You stare at him. Your eyes burn, your throat burns; your heart is beating under your sternum, misplaced and swollen and disbelieving. "You know?" You pause. "What do you mean, you know?"
He smiles a little more and runs a hand through your shorn hair, his face as soft as sunset. "I mean I know. Nothing was ever going to happen, was it? I didn't want to mess anything up by dragging it out again to thrash around. It might have spoiled things." He shoots you a look as you open your mouth, suddenly sharp. "And don't say you're sorry. I'm glad you said it."
"He said you would be," you say, quietly.
He tilts his head. "Who did?"
"Zachary."
He smiles. "I'll have to thank him. He's a clever boy."
"Man," you say, fairly. Bill shakes his head and smiles, because he's Bill, and you love him; and you laugh suddenly, because he knows, and you think - you think -
"You know I love you too, right?" Bill puts in, as if it has just occurred to him, as indeed it has just occurred to you, that he had yet to clarify this point. But even as he says it, you realise that you do know; have always known. Love was never the issue between you and Bill.
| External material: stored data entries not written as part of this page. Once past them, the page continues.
/-- **The projection `M → M/G` is `C^n`** (Mathlib TODO): in the chart `chartAt x` of `M` and
the chart `s' ≫ c'` of `M/G` at `mk x` it reads `c' ∘ (s' ∘ mk) ∘ (chartAt x).symm`, and
`s' ∘ mk` is a translate near `x` (Lee, *Introduction to Smooth Manifolds*, Ch. 21).
[folklore] -/
theorem contMDiff_mk [IsManifold I n M] (hsmooth : ∀ g : G, ContMDiff I I n (fun x : M => g • x)) :
    ContMDiff I I n (mk (G := G) (M := M)) := by
  intro x
  rw [contMDiffAt_iff]
  refine ⟨continuous_quotient_mk'.continuousAt, ?_⟩
  obtain ⟨p', hp'⟩ := exists_eq_trans_of_mem_atlas (chart_mem_atlas H (mk (G := G) x))
  set hf := isLocalHomeomorph_mk (G := G) (M := M) with hf_def
  set s' := hf.localInverseAt p' with hs'_def
  set c' := chartAt H p' with hc'_def
  set c := chartAt H x with hc_def
  have hc : c ∈ atlas H M := chart_mem_atlas H x
  have hc' : c' ∈ atlas H M := chart_mem_atlas H p'
  have hxc : x ∈ c.source := mem_chart_source H x
  have hextx : extChartAt I x = c.extend I := rfl
  have hext : extChartAt I (mk x) = (s'.trans c').extend I := by
    rw [extChartAt, hp']
  have hmem : mk x ∈ (s'.trans c').source := by
    rw [← hp']
    exact mem_chart_source H (mk x)
  rw [OpenPartialHomeomorph.trans_source, mem_inter_iff, mem_preimage] at hmem
  obtain ⟨hxs', hxc'⟩ := hmem
  obtain ⟨g, hg⟩ := eventuallyEq_smul_of_section s' (fun y hy => mk_localInverseAt hy) hxs'
  have hgx : g • x = s' (mk x) := (hg.self_of_nhds).symm
  have hgxc' : g • x ∈ c'.source := by rwa [hgx]
  have key := contDiffWithinAt_chart_smul (I := I) (hsmooth g) hc hc' hxc hgxc'
  rw [hext, hextx]
  have hcx : I.symm (c.extend I x) = c x := by
    simp only [OpenPartialHomeomorph.extend_coe, comp_apply, I.left_inv]
  refine key.congr_of_eventuallyEq ?_ ?_
  · have hcont : ContinuousWithinAt (fun z' => c.symm (I.symm z')) (range I) (c.extend I x) := by
      refine ((c.continuousAt_symm ?_).comp I.continuous_symm.continuousAt).continuousWithinAt
      rw [hcx]
      exact c.map_source hxc
    have hx0 : c.symm (I.symm (c.extend I x)) = x := by
      rw [hcx]
      exact c.left_inv hxc
    have hmem : ∀ᶠ z' in 𝓝[range I] (c.extend I x),
        s' (mk (c.symm (I.symm z'))) = g • c.symm (I.symm z') :=
      hcont.tendsto (hx0.symm ▸ hg : ∀ᶠ x' in 𝓝 (c.symm (I.symm (c.extend I x))),
        s' (mk x') = g • x')
    filter_upwards [hmem] with z' hz'
    simp only [comp_apply, OpenPartialHomeomorph.coe_trans, OpenPartialHomeomorph.extend_coe,
      OpenPartialHomeomorph.extend_coe_symm]
    rw [hz']
  · simp only [comp_apply, OpenPartialHomeomorph.coe_trans, OpenPartialHomeomorph.extend_coe,
      OpenPartialHomeomorph.extend_coe_symm, I.left_inv]
    rw [c.left_inv hxc, ← hgx]

/-- **The local sections of the projection are `C^n`**: the local inverse `s` of `mk` at `p`
(Mathlib's `IsLocalHomeomorph.localInverseAt`) is `C^n` on its source, for the quotient manifold
structure: in the chart `s'' ≫ c''` of `M/G` at `y` and a chart `c₀` of `M` at `s y` it reads
`c₀ ∘ (s ∘ mk) ∘ c''.symm`, and `s ∘ mk` is a translate near `s'' y`. [folklore] -/
theorem contMDiffOn_localInverseAt [IsManifold I n M]
    (hsmooth : ∀ g : G, ContMDiff I I n (fun x : M => g • x)) (p : M) :
    ContMDiffOn I I n ((isLocalHomeomorph_mk (G := G) (M := M)).localInverseAt p)
      ((isLocalHomeomorph_mk (G := G) (M := M)).localInverseAt p).source := by
  set hf := isLocalHomeomorph_mk (G := G) (M := M) with hf_def
  set s := hf.localInverseAt p with hs_def
  intro y hy
  rw [contMDiffWithinAt_iff]
  refine ⟨(s.continuousAt hy).continuousWithinAt, ?_⟩
  obtain ⟨p'', hp''⟩ := exists_eq_trans_of_mem_atlas (chart_mem_atlas H y)
  set s'' := hf.localInverseAt p'' with hs''_def
  set c'' := chartAt H p'' with hc''_def
  set c₀ := chartAt H (s y) with hc₀_def
  have hc'' : c'' ∈ atlas H M := chart_mem_atlas H p''
  have hc₀ : c₀ ∈ atlas H M := chart_mem_atlas H (s y)
  have hsymm'' : ∀ w, s''.symm w = mk w := fun w => by
    rw [hs''_def]
    exact congrFun (hf.localInverseAt_symm p'') w
  have hext : extChartAt I y = (s''.trans c'').extend I := by
    rw [extChartAt, hp'']
  have hext₀ : extChartAt I (s y) = c₀.extend I := rfl
  have hmem : y ∈ (s''.trans c'').source := by
    rw [← hp'']
    exact mem_chart_source H y
  rw [OpenPartialHomeomorph.trans_source, mem_inter_iff, mem_preimage] at hmem
  obtain ⟨hys'', hyc''⟩ := hmem
  set x₀ : M := s'' y with hx₀_def
  have hx₀ : mk x₀ = y := mk_localInverseAt hys''
  obtain ⟨g, hg⟩ := eventuallyEq_smul_of_section s (fun y hy => mk_localInverseAt hy)
    (show mk x₀ ∈ s.source by rwa [hx₀])
  have hgx : g • x₀ = s y := by
    rw [← hx₀]
    exact (hg.self_of_nhds).symm
  have hgxc₀ : g • x₀ ∈ c₀.source := by
    rw [hgx]
    exact mem_chart_source H (s y)
  have key := contDiffWithinAt_chart_smul (I := I) (hsmooth g) hc'' hc₀ hyc'' hgxc₀
  have hpt : (s''.trans c'').extend I y = c''.extend I x₀ := by
    simp only [OpenPartialHomeomorph.extend_coe, comp_apply, OpenPartialHomeomorph.coe_trans,
      hx₀_def]
  rw [hext, hext₀, hpt]
  have hcx : I.symm (c''.extend I x₀) = c'' x₀ := by
    simp only [OpenPartialHomeomorph.extend_coe, comp_apply, I.left_inv]
  refine (key.mono_of_mem_nhdsWithin ?_).congr_of_eventuallyEq ?_ ?_
  · exact nhdsWithin_mono _ inter_subset_right self_mem_nhdsWithin
  · have hcont : ContinuousWithinAt (fun z' => c''.symm (I.symm z'))
        (((s''.trans c'').extend I).symm ⁻¹' s.source ∩ range I) (c''.extend I x₀) := by
      refine ((c''.continuousAt_symm ?_).comp I.continuous_symm.continuousAt).continuousWithinAt
      rw [hcx]
      exact c''.map_source hyc''
    have hx0 : c''.symm (I.symm (c''.extend I x₀)) = x₀ := by
      rw [hcx]
      exact c''.left_inv hyc''
    have hmem : ∀ᶠ z' in 𝓝[((s''.trans c'').extend I).symm ⁻¹' s.source ∩ range I]
        (c''.extend I x₀), s (mk (c''.symm (I.symm z'))) = g • c''.symm (I.symm z') :=
      hcont.tendsto (hx0.symm ▸ hg : ∀ᶠ x' in 𝓝 (c''.symm (I.symm (c''.extend I x₀))),
        s (mk x') = g • x')
    filter_upwards [hmem] with z' hz'
    simp only [comp_apply, OpenPartialHomeomorph.coe_trans_symm, OpenPartialHomeomorph.extend_coe,
      OpenPartialHomeomorph.extend_coe_symm, hsymm'']
    rw [hz']
  · simp only [comp_apply, OpenPartialHomeomorph.coe_trans_symm, OpenPartialHomeomorph.extend_coe,
      OpenPartialHomeomorph.extend_coe_symm, hsymm'', I.left_inv]
    rw [c''.left_inv hyc'', hx₀, hgx]

/-- **The projection `M → M/G` is a `C^n` local diffeomorphism** (Mathlib TODO): near `x` it is
inverted by the local section `localInverseAt x`, and both are `C^n` (`contMDiff_mk`,
`contMDiffOn_localInverseAt`) (Lee, *Introduction to Smooth Manifolds*, Ch. 21;
Kosinski I.(1.3)). [folklore] -/
theorem isLocalDiffeomorph_mk [IsManifold I n M]
    (hsmooth : ∀ g : G, ContMDiff I I n (fun x : M => g • x)) :
    IsLocalDiffeomorph I I n (mk (G := G) (M := M)) := by
  intro x
  set hf := isLocalHomeomorph_mk (G := G) (M := M) with hf_def
  set s := hf.localInverseAt x with hs_def
  have hsymm : ∀ w, s.symm w = mk w := fun w => by
    rw [hs_def]
    exact congrFun (hf.localInverseAt_symm x) w
  refine ⟨{ toPartialEquiv := s.symm.toPartialEquiv
            open_source := s.open_target
            open_target := s.open_source
            contMDiffOn_toFun := ?_
            contMDiffOn_invFun := ?_ }, hf.self_mem_localInverseAt_target, fun y _ => ?_⟩
  · show ContMDiffOn I I n s.symm s.target
    exact (contMDiff_mk hsmooth).contMDiffOn.congr fun y _ => hsymm y
  · show ContMDiffOn I I n s s.source
    exact contMDiffOn_localInverseAt hsmooth x
  · exact (hsymm y).symm

end QuotientManifold

end Literature.Geometry.Manifold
"May I kiss you?" you say, before you have time to stop yourself, perhaps to rearrange your question into something that sounds less like what you used to say in Boston in the days of bobbysox and Big Band jazz. "It's just that I never did, really."
He doesn't seem to mind being addressed as if he is a girl in a 1940's movie. On the contrary, he smiles at you, and lifts his face, and says, "Go on then," and the sun in his eyelashes is the most perfect thing you could ever hope to see.
So you kiss him, then, gentle and warm and finally, endlessly open-mouthed, and he laughs into your mouth with his young man's laugh and the ache in your stomach bursts out of you like sunbeams, fierce and bright and alive.
"Let's live forever, Len," he says, when you break apart. You only smile, and kiss him again.